I can temp foster! References is you want.


----------



## middleofnowhere (Dec 20, 2000)

She's certainly a little temptress.


----------



## lsoilm1936 (Dec 28, 2003)

I'm in LOVE!!!


----------



## Sean Rescue Mom (Jan 24, 2004)

OMG, she is a #10 on the cute meter, (10 being as high as possible).
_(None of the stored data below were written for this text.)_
/-! ## §4  ★ The site bound -/

/-- `lnorm (3a, 3b, −3a − 3b) = 3(|a| + |b| + |a + b|)`. [this file] -/
theorem lnorm_hex {w : T3} {a b : ℤ} (ha : w.1 = 3 * a) (hb : w.2.1 = 3 * b) (hc : w.2.2 = -3 * a - 3 * b) :
    lnorm w = 3 * (|a| + |b| + |a + b|) := by
  have e3 : -3 * a - 3 * b = 3 * (-(a + b)) := by ring
  simp only [lnorm, ha, hb, hc, e3, abs_mul, abs_neg, abs_of_pos (show (0 : ℤ) < 3 by norm_num)]
  ring

/-- ★★ **SITE BOUND.**  Ball data at `i`, base frame `B` (`(399/400)ν‖z‖ ≤ ‖Bz‖ ≤ (401/400)ν‖z‖`), a seed, the record's clauses 1, 2, 3, 5; an
inner site `m ≠ i` (`dist ≤ 106/25·ν`) that is not a registered first-shell neighbour of `i`, read coarsely at the label `ref ℓ + x` (clause 4),
with column offset `σ` of its layer and hex coordinates `(a, b)` of `x − x₀`.  Then its entry `eOf ℓ σ a b` lies in the class table of
`(|ℓ|, |σ|)` under the key `(sgOf σ·a, sgOf σ·b)`, and `dist(y i, y m)⁻⁶ ≤ ν⁻⁶ · t/10⁶` for the entry's `t`. [this file] -/
theorem site_bound {N : ℕ} {y : Fin N → EuclideanSpace ℝ (Fin 3)} (hy : Function.Injective y) {i : Fin N} (hν : 0 < nearestDist y i)
    {A : Fin N → (EuclideanSpace ℝ (Fin 3) →ₗ[ℝ] EuclideanSpace ℝ (Fin 3))} {Qf : Fin N → (EuclideanSpace ℝ (Fin 3) →ₗᵢ[ℝ] EuclideanSpace ℝ (Fin 3))}
    {P : Fin N → Finset (EuclideanSpace ℝ (Fin 3))} {f : Fin N → EuclideanSpace ℝ (Fin 3) → EuclideanSpace ℝ (Fin 3)}
    {B : EuclideanSpace ℝ (Fin 3) →ₗ[ℝ] EuclideanSpace ℝ (Fin 3)}
    (hP : ∀ j, dist (y j) (y i) ≤ 12 * nearestDist y i → (P j = fccTwoShellPattern ∨ P j = hcpTwoShellPattern))
    (hA : ∀ j, dist (y j) (y i) ≤ 12 * nearestDist y i → ∀ v ∈ P j, ‖A j v - Qf j v‖ ≤ 1 / 1000)
    (hf : ∀ j, dist (y j) (y i) ≤ 12 * nearestDist y i → ∀ v ∈ P j,
      f j v ∈ Set.range y ∧ dist (f j v) (y j + nearestDist y j • A j v) ≤ 1 / 10 ^ 4 * nearestDist y j)
    (hinj : ∀ j, dist (y j) (y i) ≤ 12 * nearestDist y i → Set.InjOn (f j) ↑(P j))
    (hex : ∀ j, dist (y j) (y i) ≤ 12 * nearestDist y i → ∀ m, m ≠ j → dist (y m) (y j) ≤ (3 / 2 + 1 / 450) * nearestDist y j →
      ∃ v ∈ P j, f j v = y m)
    (hBlo : ∀ z, 399 / 400 * nearestDist y i * ‖z‖ ≤ ‖B z‖) (hBup : ∀ z, ‖B z‖ ≤ 401 / 400 * nearestDist y i * ‖z‖)
    (hseed : ∃ (M₀ : EuclideanSpace ℝ (Fin 3) →ₗᵢ[ℝ] EuclideanSpace ℝ (Fin 3)) (C₀ : List T3), Estab y A P B i i M₀ C₀ (0, 0, 0) 0 0)
    {ref : ℤ → T3} {Cz : ℤ → List T3} {e : ℤ → ℤ} {x₀ : T3}
    (hRec1 : ∀ ℓ : ℤ, -5 ≤ ℓ → ℓ ≤ 5 → Cz ℓ ∈ [fccL, fccNegL, hcpL, hcpAltL] ∧ thsum (ref ℓ) = 6 * ℓ ∧ (ref ℓ).2.1 = (ref ℓ).1 ∧
      (3 : ℤ) ∣ ((ref ℓ).2.1 - (ref ℓ).2.2) ∧
      ∀ u : T3, InLayer (tsub (tadd (2 * ℓ, 2 * ℓ, 2 * ℓ) u) (ref ℓ)) → |u.1| ≤ 18 - |ℓ| → |u.2.1| ≤ 18 - |ℓ| → |u.2.2| ≤ 18 - |ℓ| →
        ∃ k : Fin N, ∃ M : EuclideanSpace ℝ (Fin 3) →ₗᵢ[ℝ] EuclideanSpace ℝ (Fin 3),
          dist (y k) (y i) ≤ 12 * nearestDist y i ∧ 9026 / 10000 * nearestDist y i ≤ nearestDist y k ∧
          nearestDist y k ≤ 10347 / 10000 * nearestDist y i ∧
          Estab y A P B i k M (Cz ℓ) (tadd (2 * ℓ, 2 * ℓ, 2 * ℓ) u) (tauR (nearestDist y i) 31) (dR (nearestDist y i) 31))
    (hRec2 : ∀ ℓ : ℤ, -5 ≤ ℓ → ℓ ≤ 4 → (e ℓ = 1 ∨ e ℓ = -1) ∧ ref (ℓ + 1) = tadd (ref ℓ) (capv 1 (e ℓ) (1, 1, -2)) ∧
      (∀ δ ∈ dL, capv 1 (e ℓ) δ ∈ Cz ℓ) ∧ (∀ δ ∈ dL, capv (-1) (-(e ℓ)) δ ∈ Cz (ℓ + 1)))
    (hx₀L : InLayer x₀) (hx₀ : tadd (ref 0) x₀ = (0, 0, 0))
    (hRec5 : ∀ (m m' : Fin N) (r : T3), 9967 / 10000 * (9026 / 10000 * nearestDist y i) ≤ nearestDist y m' →
      ‖y m - y i - B (mv r)‖ ≤ dR (nearestDist y i) 31 + 1 / 10 ^ 4 * (10347 / 10000 * nearestDist y i) + tauR (nearestDist y i) 31 →
      ‖y m' - y i - B (mv r)‖ ≤ dR (nearestDist y i) 31 + 1 / 10 ^ 4 * (10347 / 10000 * nearestDist y i) + tauR (nearestDist y i) 31 → m = m')
    {m : Fin N} (hmi : m ≠ i) (hdm : dist (y m) (y i) ≤ 106 / 25 * nearestDist y i) (hnot : ∀ v ∈ P i, ‖v‖ = 1 → f i v ≠ y m)
    {ℓ : ℤ} (hℓ1 : -5 ≤ ℓ) (hℓ2 : ℓ ≤ 5) {x : T3} (hx : InLayer x)
    (hm : ‖y m - y i - B (mv (tadd (ref ℓ) x))‖ ≤
      dR (nearestDist y i) 31 + 1 / 10 ^ 4 * (10347 / 10000 * nearestDist y i) + tauR (nearestDist y i) 31)
    {σ : ℤ} (hσ : (tadd (ref ℓ) x₀).1 = 2 * ℓ + σ) {a b : ℤ} (ha : (tsub x x₀).1 = 3 * a) (hb : (tsub x x₀).2.1 = 3 * b) :
    eOf ℓ σ a b ∈ tblOf ℓ.natAbs σ.natAbs ∧ (eOf ℓ σ a b).1 = sgOf σ * a ∧ (eOf ℓ σ a b).2.1 = sgOf σ * b ∧
      (dist (y i) (y m))⁻¹ ^ 6 ≤ (nearestDist y i)⁻¹ ^ 6 * ((tOfE (eOf ℓ σ a b) : ℝ) / 10 ^ 6) := by
  -- the column form of layer `ℓ`, and `σ' = σ`
  obtain ⟨σ', hσ'1, hσ'2, hcol⟩ := col_form hRec2 hx₀ hℓ1 hℓ2
  have hσσ : σ' = σ := by
    have h := congrArg Prod.fst hcol
    dsimp only at h
    linarith [h, hσ]
  subst hσσ
  -- the in-layer difference `x − x₀ = (3a, 3b, −3a − 3b)` and the label `ref ℓ + x = 2ℓ(1,1,1) + u`
  have hw : InLayer (tsub x x₀) := inLayer_tsub hx hx₀L
  have hc : (tsub x x₀).2.2 = -3 * a - 3 * b := by linarith [hw.1]
  have hr : tadd (ref ℓ) x = tadd (2 * ℓ, 2 * ℓ, 2 * ℓ) (σ' + 3 * a, σ' + 3 * b, -2 * σ' - 3 * a - 3 * b) := by
    simp only [tadd, tsub, Prod.mk.injEq] at hcol ha hb hc ⊢
    refine ⟨by linarith [hcol.1], by linarith [hcol.2.1], by linarith [hcol.2.2]⟩
  have hu0 : thsum (σ' + 3 * a, σ' + 3 * b, -2 * σ' - 3 * a - 3 * b) = 0 := by simp only [thsum]; ring
  have hT : tsq (tadd (ref ℓ) x) = Tof ℓ σ' a b := by rw [hr, tsq_tadd_axis _ hu0, Tof]; ring
  -- range, box, coordinates
  obtain ⟨h387, h0, h18⟩ := label_range hν hP hA hf hex hBlo hBup hRec5 hmi hdm hnot hm
  rw [hT] at h387 h0 h18
  have hq : ((ℓ.natAbs : ℕ) : ℤ) = |ℓ| := Int.natCast_natAbs ℓ
  have hℓ5 : |ℓ| ≤ 5 := abs_le.2 ⟨hℓ1, hℓ2⟩
  have hcs := coord_sq_le hu0
  dsimp only at hcs
  have htsq : tsq (σ' + 3 * a, σ' + 3 * b, -2 * σ' - 3 * a - 3 * b) ≤ 387 - 12 * ℓ ^ 2 := by unfold Tof at h387; linarith
  have hb1 : |σ' + 3 * a| ≤ 18 - |ℓ| := coord_box (by linarith [hcs.1]) hℓ5
  have hb2 : |σ' + 3 * b| ≤ 18 - |ℓ| := coord_box (by linarith [hcs.2.1]) hℓ5
  have hb3 : |-2 * σ' - 3 * a - 3 * b| ≤ 18 - |ℓ| := coord_box (by linarith [hcs.2.2]) hℓ5
  have hbox : |(tsub (tadd (ref ℓ) x) (2 * ℓ, 2 * ℓ, 2 * ℓ)).1| ≤ 18 - |ℓ| ∧ |(tsub (tadd (ref ℓ) x) (2 * ℓ, 2 * ℓ, 2 * ℓ)).2.1| ≤ 18 - |ℓ| ∧
      |(tsub (tadd (ref ℓ) x) (2 * ℓ, 2 * ℓ, 2 * ℓ)).2.2| ≤ 18 - |ℓ| := by
    rw [hr, tsub_tadd_self]
    exact ⟨hb1, hb2, hb3⟩
  have ha8 : |a| ≤ 8 := by
    rw [abs_le] at hb1 hσ'1 ⊢
    constructor <;> omega
  have hb8 : |b| ≤ 8 := by
    rw [abs_le] at hb2 hσ'1 ⊢
    constructor <;> omega
  -- the class table and the entry
  obtain ⟨hcls, -, -⟩ := layer_sound hℓ1 hℓ2 hσ'1 hσ'2
  obtain ⟨hmem, hok⟩ := classOk_sound hcls ha8 hb8 h387 h0 h18
  obtain ⟨hk1, hk2, hqp, hdepth, hp31, hL, hcert, ht⟩ := entryOk_sound hok
  refine ⟨hmem, hk1, hk2, ?_⟩
  -- depth bookkeeping: `n = p − |ℓ|`, `lnorm (x − x₀) = 6n`
  have hn : ℓ.natAbs + ((eOf ℓ σ' a b).2.2.1 - ℓ.natAbs) + 1 ≤ 31 := by omega
  have hln : lnorm (tsub x x₀) ≤ 6 * ((((eOf ℓ σ' a b).2.2.1 - ℓ.natAbs : ℕ)) : ℤ) := by
    rw [lnorm_hex ha hb hc]
    rw [sg_mul_add, natAbs_sg_mul, natAbs_sg_mul, natAbs_sg_mul] at hdepth
    have h' : (((2 * ((eOf ℓ σ' a b).2.2.1 - ℓ.natAbs)) : ℕ) : ℤ) = ((a.natAbs + b.natAbs + (a + b).natAbs : ℕ) : ℤ) := by
      exact_mod_cast hdepth
    push_cast [Int.natCast_natAbs] at h'
    linarith
  -- the sharp reading at depth `p`
  obtain ⟨hsharp, -, -⟩ := sharp_site hy hν hP hA hf hinj hex hBlo hBup hseed hRec1 hRec2 hx₀L hx₀ hRec5 hℓ1 hℓ2 hq hn hx hln hbox hm
  rw [Nat.add_sub_cancel' hqp] at hsharp
  -- the distance and its inverse sixth power
  have htri : ‖B (mv (tadd (ref ℓ) x))‖ ≤ ‖y m - y i‖ + ‖y m - y i - B (mv (tadd (ref ℓ) x))‖ := by
    have h := norm_sub_le (y m - y i) ((y m - y i) - B (mv (tadd (ref ℓ) x)))
    rwa [sub_sub_cancel] at h
  rw [← hT] at hcert
  have hlow := dist_lower hν (norm_mv_sq (tadd (ref ℓ) x)) (norm_nonneg _) (hBlo _) hsharp hcert
  have hdn : ‖y m - y i‖ = dist (y i) (y m) := by rw [← dist_eq_norm, dist_comm]
  rw [dist_comm] at hdm
  exact inv_pow_six_le hν hL (by linarith [hlow, htri, hdn]) hdm ht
What a sweetheart, just look at that face.


----------



## Sean Rescue Mom (Jan 24, 2004)

Giving this baby a bump, she's so adorable.


----------



## Hatterasser (Oct 25, 2007)

Somebody answer my question in General issues soon....I'm in love!


----------



## gsdcentral (May 21, 2003)

My Houdini would love this girl! lol


----------



## 1000Sparks (Jun 16, 2008)

She looks just like my Knickers.
How do I get her?


----------



## Myamom (Oct 10, 2005)

So...I'm confused...is this a rescue or a good shelter?


----------



## Hilary (Apr 12, 2005)

what a beauty!


----------



## Sean Rescue Mom (Jan 24, 2004)

> Originally Posted By: NikkiNoodleShe looks just like my Knickers.
> How do I get her?


Any updates on this adorable pup?


----------



## SouthernThistle (Nov 16, 2005)

We are calling on her tomorrow.


----------



## ded37 (Jan 18, 2005)

I have been in contact with Summer at Jasper ARMS - Joy has been adopted to a family - they will be updating her PF link.


----------



## SouthernThistle (Nov 16, 2005)

Yup - that's what I was just about to report







Andrew called them this afternoon.


----------